How To Turn a Pair of Roller Skates Into a Lamborghini

Jason Williams

Posted October 30, 2020

It could be the most awaited IPO of the past decade, and it’s still incredibly secretive. Nobody knows much about the details yet, but information keeps dripping out as the company gets closer to its public debut.

I’m talking about Airbnb. And the path it’s been taking to go public has been just as shrouded in mystery as that first paragraph was.

We got word a few months ago that the company had filed confidentially for its initial public offering. But since then, we haven’t heard much besides speculation as to when it will go down and how much the company will be worth.

Until this week, that is.

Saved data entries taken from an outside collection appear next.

/-- **N24 · (B2) AT THE FOUR-PIN STAGE-11 RECORD, THE PINNED CHILDREN AT THEIR STATEMENTS OF RECORD, EVERY OTHER CHILD AT θ₁₁ BY NAME** (module 17's recipe at Stage 11
over g31's `Record11Carriers`): **N08** ← the printed slot `PrintedUV3V N L` at the world's odd block size `L > 1`; **N06 ∧ N07 ∧ N12** ← «for every `(θ, h, M⋆, ops, ζ, λW)`
presenting the record: def-Y's leaf `B9LeafX (Y9OfRecord N θ.toStage3Params M⋆ ops)` ∧ the [B11] leaf `B11Leaf (Z11OfRecord F N ζ)` ∧ the [IV] leaf `∀ P, B15Leaf (WOfRecord₁₁ θ λW P)`»
(`b9_b11_b15_main_of_isRecordOfRecord₁₁CB10YZW_of_slots`; HONEST: all three quantify over HIDDEN residual layers and are junk-closable — def-Y's `B9PinCarriersNonVacuity.exists_ops_b9LeafX`,
g30's `CarriersZ.exists_residZ_not_b11Leaf` — so none is bookable in ∀-form here; the re-key is LOCATION-positive, STRENGTH-neutral); N05 N10 θ-keyed sockets on X-[B8] ∕ X-B13
over `θ.toStage5₁₁` (module 20 §0); **N09, N11** by-name binders (their Stage-11 faces pending); **N13** world-level — the record's 𝐑-leaf `hR` (= «𝐓-image form ⇒ §2 form one
level up», format PINNED at ₁₁) + the Cor.-3 leaves `hcor3`; β-box on `D.βfun`.  WHICH CHILD BLOCKS at `₁₁CB10YZW`, kernel form: N08 one printed ∃-slot; N06 ∧ N07 ∧ N12 the
hidden layers' leaves; two residual sockets (X-[B8], X-B13); N09 ×1; N11 ×1; N13 𝐑-leaf + Cor.-3; β ×2; K0 at ₁₁.
[cite: Balaban1989LargeFieldII, Thm 1 p.355, (0.1) pp.355–356, p.387, p.391; Balaban1985UV3, (1)–(5) p.256, Thm 1 p.257 + Thm 2 p.272; Balaban1985BackgroundPropagators, Thms 3.1–3.15 pp.397–432; Balaban1985Variational, Thm 1 p.279, Props 2–9 pp.281–309; Balaban1988Convergent, Thm 1 p.262, Thm 2 p.263, p.244, Cor. 3 (2.50) p.264; Balaban1987RG1, Thm 3 p.264, (1.22) p.264; Balaban1985RegularSpaces, Thms 2, 4, 8 pp.83–101; Balaban1988RG2Cluster, Lemmas 1–3 pp.9, 11, 20; Balaban1989LargeFieldI, Prop. 1 p.194 (bookkeeping over the carrier-pinned Stage-11 record)] -/
theorem N24_at_record₁₁CB10YZW_knit_all_carriers_pinned (h : IsRecordOfRecord₁₁CB10YZW F N D w) {γ₀ : ℝ} (hγ₀ : w.γ ≤ γ₀)
    (slots₀₅ : ∀ (θ : Stage11Params F N) (hP : θ.Provisos₁₁), θ.Admissible → D = datumOfRecord₁₁ F N θ hP →
      (∀ P, w.up P = upOfRecord₅C F N (θ.toStage5₁₁ F N) P) → ∀ P : B12.RunParams,
        B8LeafR (θ.res.X P).d8 (θ.res.X P).L8 (θ.res.X P).C₂ (θ.res.X P).B₁' (θ.res.X P).B₀' (θ.res.X P).B₁ (θ.res.X P).B₂ (θ.res.X P).c₁
          (θ.res.X P).inp8 (θ.res.X P).B₀β (θ.res.X P).loc8 (θ.res.X P).fam8R (θ.res.X P).lan8 (θ.res.X P).cub8 (θ.res.X P).toAxial8)
    (hYZW : ∀ (θ : Stage11Params F N) (hP : θ.Provisos₁₁) (Mstar : ℕ) (ops : OpsY N θ.toStage3Params Mstar) (ζ : ResidZ F N) (lamW : ResidW F N),
      θ.Admissible → D = datumOfRecord₁₁ F N θ hP → (∀ P, w.up P = upOfRecord₅C F N (θ.view₁₁B10YZW F N Mstar ops ζ lamW) P) →
        B9LeafX (Y9OfRecord N θ.toStage3Params Mstar ops) ∧ B11Leaf (Z11OfRecord F N ζ) ∧ ∀ P : B12.RunParams, B15Leaf (WOfRecord₁₁ F N θ lamW P))
    (hUV₀₈ : ∀ L : ℕ, Odd L → 1 < L → w.L = (L : ℝ) → PrintedUV3V N L)
    (h09 : ∀ P : B12.RunParams, Dag.B12_main (leavesP w P))
    (slots₁₀ : ∀ (θ : Stage11Params F N) (hP : θ.Provisos₁₁), θ.Admissible → D = datumOfRecord₁₁ F N θ hP →
      (∀ P, w.up P = upOfRecord₅C F N (θ.toStage5₁₁ F N) P) → ∀ P : B12.RunParams,
        B9LeafX (θ.res.Y P) →
          (B10.Thm1PrintedCompact (θ.res.X P).runs10 ∧ B10.Thm2Printed (θ.res.X P).runs10) →
            B11Leaf (θ.res.Z P) → B12Sec2to5.Lemma4Printed (θ.res.X P).F12 (θ.res.X P).c12 →
              B13.Lemma1Printed (θ.res.X P).S13 (θ.res.X P).c13 ∧ B13.Lemma2Printed (θ.res.X P).S13 (θ.res.X P).c13 ∧
                B13.Lemma3Printed (θ.res.X P).S13 (θ.res.X P).c13)
    (h11 : ∀ P : B12.RunParams, Dag.B14_main (leavesP w P))
    (hR : ∀ P : B12.RunParams, (w.up P).rOperation)
    (hcor3 : ∃ (em ep : ℝ → ℝ) (R : B14Cor3.ReprFamily D.C),
      B14Cor3.LeafH D.C R w.γ ∧ B14Cor3.LeafU1 D.C R w.γ ∧ B14Cor3.LeafU2 D.C R w.γ ep ∧ B14Cor3.LeafL1 D.C R w.γ ∧ B14Cor3.LeafL2 D.C R w.γ em)
    (hlo : FlowStep.BetaLowerH w.b γ₀ D.βfun) (hhi : FlowStep.BetaUpperH w.βup γ₀ D.βfun) :
    B16.EndStatementBPrinted D.C :=
  have h₁₁ := isRecordOfRecord₁₁C_of_isRecordOfRecord₁₁CB10YZW h
  have h3 := b9_b11_b15_main_of_isRecordOfRecord₁₁CB10YZW_of_slots h hYZW
  N24_at_record₁₁C_of_N13_leaf h₁₁ hγ₀ (N24_b8_main_of_isRecordOfRecord₁₁C_of_slot h₁₁ slots₀₅) (fun P => (h3 P).1) (fun P => (h3 P).2.1)
    (N24_b10_main_of_isRecordOfRecord₁₁CB10YZW_of_printedUV3V h hUV₀₈) h09 (N24_b13_main_of_isRecordOfRecord₁₁C_of_slot h₁₁ slots₁₀) h11
    (fun P => (h3 P).2.2) hR hcor3 hlo hhi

Just a couple of days ago, we found out that the company has opted to list its shares on the Nasdaq Global Select Market.

That’s big news for the Nasdaq because it’ll be the biggest IPO it’s hosted since Facebook in 2012. And it’s big news for investors because that puts us one step closer to a publicly traded Airbnb.

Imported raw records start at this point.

import Summits.ResolutionOfSingularities.ResolutionOfSingularities.Theorems.PurelyInseparableDim4ResConeCInfEntryAt
import Summits.ResolutionOfSingularities.ResolutionOfSingularities.Theorems.PurelyInseparableDim4SwapTransportWindowResidual
import HarnessLib
import HarnessLib.Audit.Tags

/-!
# Purely inseparable four-folds — THE C∞ CONFIGURATION IS IMPOSSIBLE: the entry `hE` from the chain, the killer with
# rotations, and the K24b-R1 re-presentation residual `hN4` AS A THEOREM (K24b-R1 (E0) packaging, part 2)
# (cell `res-dim4-pi`, K2(p) lane, slice B; hN4 discharge)

[OURS · counted 0 · cell `res-dim4-pi` · K2(p) lane; the lane holder's word (bus 2026-08-29 06:20:38Z) and crit-4 g5's
§K-A4-122/123; seat res-dim4-p-3 g4 over res-dim4-typ-1 g3's K24b-R1 window (`SwapTransport.cInf_no_chain_of_entry`,
p702286).]  Nothing here proves K2(p)/K2(5), `NoIsolatedTrap 5 5` or resolution of singularities in dimension ≥ 4 /
characteristic `p` — NOT proved.  AI kernel work, weaker than expert review.

* **`cInf_hE_of_chain`** — the ENTRY HYPOTHESIS `hE` of typ-1's `cInf_no_chain_of_entry`, VERBATIM, from the chain binders
  of the C∞ regime (witnessed isolated `Step0 5` chain, `x^{r₀} ∣ F₀`, above the floor, shade `≡ 4`, `e_G ≡ 3`, weights
  `≤ 1` of total `2` from `k₀`, slots born from `k₁ ≥ k₀`): beyond every index a time `k` with letters `λ μ u f`, a
  bijection `π₀`, `(c k).r = e_{π₀λ} + e_{π₀μ}` and for all `M N` a framed virtual partner — `cInf_entry_at` at `k − 1`.
* **`cInf_no_chain`** — the C∞ configuration (with rotations) carries NO such chain: typ-1's window ∘ `cInf_hE_of_chain`.
* **`cInf_slotRepresentation`** — res-dim4-p-3 g4's K24b-R1 residual `hN4` of K27c/K27d
  (`…ResConeKTwoFiveLedger(N4)`), character for character, now a THEOREM (vacuously: the binder block is contradictory).

[cite: CossartJannsenSaito2020, Thm. 3.14, Lemma 13.2] [cite: Hauser2010, §§F–G]
bears_on: LADDER-RESOLUTION:D157-DOOR2 (res-dim4-pi · K2(p) slice B · hN4 DISCHARGED).
Supports stmt-ResolutionOfSingularities-16155 (helper).
-/

set_option linter.dupNamespace false -- mandated namespace of this single-conjunct summit

noncomputable section

namespace Summit.ResolutionOfSingularities.ResolutionOfSingularities.Theorems.PIDim4

namespace ResCone

open MvPolynomial Finset
open Literature.AlgebraicGeometry.Resolution
open Literature.AlgebraicGeometry.Resolution.CentreBlowup
open Literature.AlgebraicGeometry.Resolution.Hauser2010
open Literature.AlgebraicGeometry.Resolution.HauserPerlega2019

section Chain

variable {K : Type} [Field K] [CharP K 5] [DecidableEq K]

/-- **THE ENTRY `hE` FROM THE CHAIN** (module docstring). [OURS] [cite: CossartJannsenSaito2020, Thm. 3.14, Lemma 13.2] -/
theorem cInf_hE_of_chain {c : ℕ → State K} {j : ℕ → Fin 4} {b : ℕ → Fin 4 → K}
    (hc : ∀ k, IsIsolated 5 (c k).F ∧ Step0 5 (c k) (c (k + 1))) (hw : FreeTail.IsWitnessedChain 5 c j b)
    (hr0 : ∀ e ∈ (c 0).F.support, (c 0).r ≤ e) (hfloor : ∀ k, ordZero (c k).F ≠ (5 : ℕ)) {k₀ : ℕ}
    (hshade : ∀ k, k₀ ≤ k → (c k).shade = ((4 : ℕ) : ℕ∞))
    (he3 : ∀ k, k₀ ≤ k → Module.finrank K (resVertex (c k)) = 3) {k₁ : ℕ} (hk₁ : k₀ ≤ k₁)
    (hwt : ∀ k, k₀ ≤ k → (∀ i, (c k).r i ≤ 1) ∧ (c k).r.degree = 2)
    (hborn : ∀ k, k₁ ≤ k → ∀ i, 1 ≤ (c k).r i →
      ∃ t, k₀ ≤ t ∧ t < k ∧ j t = i ∧ ∀ m, t < m → m < k → j m ≠ i ∧ b m i = 0) :
    ∀ k₂, ∃ k, k₂ ≤ k ∧ ∃ (la mu u f : Fin 4) (π₀ : Equiv.Perm (Fin 4)),
      la ≠ mu ∧ la ≠ u ∧ la ≠ f ∧ mu ≠ u ∧ mu ≠ f ∧ u ≠ f ∧
      (c k).r = Finsupp.single (π₀ la) 1 + Finsupp.single (π₀ mu) 1 ∧
      ∀ M N : ℕ, ∃ B₀ : State K,
        (∃ (θ e : Fin 4 → MvPolynomial (Fin 4) K) (U E : MvPolynomial (Fin 4) K),
          θ (π₀ la) = X la * e la ∧ θ (π₀ mu) = X mu * e mu ∧ constantCoeff (e la) ≠ 0 ∧ constantCoeff (e mu) ≠ 0 ∧
          constantCoeff (θ (π₀ u)) = 0 ∧ constantCoeff (θ (π₀ f)) = 0 ∧
          coeff (Finsupp.single u 1) (θ (π₀ u)) * coeff (Finsupp.single f 1) (θ (π₀ f)) -
            coeff (Finsupp.single f 1) (θ (π₀ u)) * coeff (Finsupp.single u 1) (θ (π₀ f)) ≠ 0 ∧
          constantCoeff U ≠ 0 ∧ E ∈ originIdeal K ^ M ∧ B₀.F = deletePthPowers 5 (U ^ 5 * aeval θ (c k).F) + E) ∧
        ordZero B₀.F = 6 ∧ B₀.r = Finsupp.single la 1 + Finsupp.single mu 1 ∧ (∀ d ∈ B₀.F.support, B₀.r ≤ d) ∧
        (∃ a : K, a ≠ 0 ∧ resForm B₀ = C a * X f ^ 4) ∧
        (∀ e ∈ B₀.F.support, e f ≤ 3 → 2 ≤ e la ∧ 2 ≤ e mu) ∧
        (∀ d ∈ B₀.F.support, d.degree < N → ¬ (d u = 2 ∧ d f = 0)) ∧
        coeff (B₀.r + (Finsupp.single la 1 + Finsupp.single mu 1 + Finsupp.single u 3)) B₀.F ≠ 0 ∧
        IsIsolated 5 B₀.F ∧ Module.finrank K (resVertex B₀) = 3 := by
  intro k₂
  obtain ⟨la, mu, u, f, π₀, hlm, hlu, hlf, hmu, hmf, huf, hr, hinner⟩ :=
    cInf_entry_at hc hw hr0 hfloor hshade he3 hk₁ hwt hborn (k' := max k₂ (k₁ + 1))
      ((Nat.le_succ k₁).trans (le_max_right _ _)) (le_trans (by omega) (le_max_right _ _))
  exact ⟨max k₂ (k₁ + 1) + 1, (le_max_left _ _).trans (Nat.le_succ _), la, mu, u, f, π₀, hlm, hlu, hlf, hmu, hmf, huf, hr,
    hinner⟩

/-- **THE C∞ CONFIGURATION (rotations allowed) IS IMPOSSIBLE**: no witnessed isolated above-floor `Step0 5` chain with
`x^{r₀} ∣ F₀`, shade `≡ 4`, `e_G ≡ 3`, weights `≤ 1` of total `2`, slots born — res-dim4-typ-1 g3's virtual window
`SwapTransport.cInf_no_chain_of_entry` fed with `cInf_hE_of_chain`. [OURS] [cite: CossartJannsenSaito2020, Thm. 3.14] -/
theorem cInf_no_chain {c : ℕ → State K} {j : ℕ → Fin 4} {b : ℕ → Fin 4 → K}
    (hc : ∀ k, IsIsolated 5 (c k).F ∧ Step0 5 (c k) (c (k + 1))) (hw : FreeTail.IsWitnessedChain 5 c j b)
    (hr0 : ∀ e ∈ (c 0).F.support, (c 0).r ≤ e) (hfloor : ∀ k, ordZero (c k).F ≠ (5 : ℕ)) {k₀ : ℕ}
    (hshade : ∀ k, k₀ ≤ k → (c k).shade = ((4 : ℕ) : ℕ∞))
    (he3 : ∀ k, k₀ ≤ k → Module.finrank K (resVertex (c k)) = 3) {k₁ : ℕ} (hk₁ : k₀ ≤ k₁)
    (hwt : ∀ k, k₀ ≤ k → (∀ i, (c k).r i ≤ 1) ∧ (c k).r.degree = 2)
    (hborn : ∀ k, k₁ ≤ k → ∀ i, 1 ≤ (c k).r i →
      ∃ t, k₀ ≤ t ∧ t < k ∧ j t = i ∧ ∀ m, t < m → m < k → j m ≠ i ∧ b m i = 0) : False :=
  SwapTransport.cInf_no_chain_of_entry hc hw hr0 hfloor hshade he3 hwt (cInf_hE_of_chain hc hw hr0 hfloor hshade he3 hk₁ hwt hborn)

end Chain

/-- **THE K24b-R1 RE-PRESENTATION RESIDUAL `hN4` IS A THEOREM** — the binder of
`noAboveFloorTrap_five_iff_sliceC_of_N4` / `…_of_rotation`, character for character (vacuously, by `cInf_no_chain`). [OURS]
[cite: CossartJannsenSaito2020, Thm. 3.14] -/
theorem cInf_slotRepresentation :
    ∀ (K : Type) [Field K] [CharP K 5] [DecidableEq K] (c : ℕ → State K) (j : ℕ → Fin 4)
      (b : ℕ → Fin 4 → K), (∀ k, IsIsolated 5 (c k).F ∧ Step0 5 (c k) (c (k + 1))) →
      FreeTail.IsWitnessedChain 5 c j b → (∀ e ∈ (c 0).F.support, (c 0).r ≤ e) →
      (∀ k, ordZero (c k).F ≠ (5 : ℕ)) → ∀ k₀ : ℕ, (∀ k, k₀ ≤ k → (c k).shade = ((4 : ℕ) : ℕ∞)) →
      (∀ k, k₀ ≤ k → Module.finrank K (resVertex (c k)) = 3) →
      ∀ k₁ : ℕ, k₀ ≤ k₁ → (∀ k, k₀ ≤ k → (∀ i, (c k).r i ≤ 1) ∧ (c k).r.degree = 2) →
      (∀ k, k₁ ≤ k → ∀ i, 1 ≤ (c k).r i →
        ∃ t, k₀ ≤ t ∧ t < k ∧ j t = i ∧ ∀ m, t < m → m < k → j m ≠ i ∧ b m i = 0) →
      ∃ (c' : ℕ → State K) (j' : ℕ → Fin 4) (b' : ℕ → Fin 4 → K) (k₀' k₁' : ℕ),
        (∀ k, IsIsolated 5 (c' k).F ∧ Step0 5 (c' k) (c' (k + 1))) ∧ FreeTail.IsWitnessedChain 5 c' j' b' ∧
        (∀ e ∈ (c' 0).F.support, (c' 0).r ≤ e) ∧ (∀ k, ordZero (c' k).F ≠ (5 : ℕ)) ∧
        (∀ k, k₀' ≤ k → (c' k).shade = ((4 : ℕ) : ℕ∞)) ∧
        (∀ k, k₀' ≤ k → Module.finrank K (resVertex (c' k)) = 3) ∧ k₀' ≤ k₁' ∧
        (∀ k, k₀' ≤ k → (∀ i, (c' k).r i ≤ 1) ∧ (c' k).r.degree = 2) ∧
        (∀ k, k₁' ≤ k → ∀ i, 1 ≤ (c' k).r i →
          ∃ t, k₀' ≤ t ∧ t < k ∧ j' t = i ∧ ∀ m, t < m → m < k → j' m ≠ i ∧ b' m i = 0) ∧
        (∀ k, k₁' ≤ k → 1 ≤ (c' k).r (j' k)) :=
  fun _ _ _ _ _ _ _ hc hw hr0 hfloor _ hshade he3 _ hk₁ hwt hborn =>
    (cInf_no_chain hc hw hr0 hfloor hshade he3 hk₁ hwt hborn).elim

end ResCone

end Summit.ResolutionOfSingularities.ResolutionOfSingularities.Theorems.PIDim4

end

But the biggest beneficiaries of the news are the people who are already Airbnb shareholders. Their ranks are mostly composed of founders and early employees of the company.

But there are also a few early investors who saw the potential of a short-term rental platform like the one Airbnb was building.

Those investors, who didn’t work at the company to build it but, instead, provided the capital to get it moving and keep it growing, are getting closer and closer to a massive payday!

One Step Back and Two Steps Forward

Earlier this year, people were asking if Airbnb could survive the coronavirus and the lockdowns and recessions it would cause. The company was desperately seeking emergency funding to stay afloat as customers canceled rentals en masse.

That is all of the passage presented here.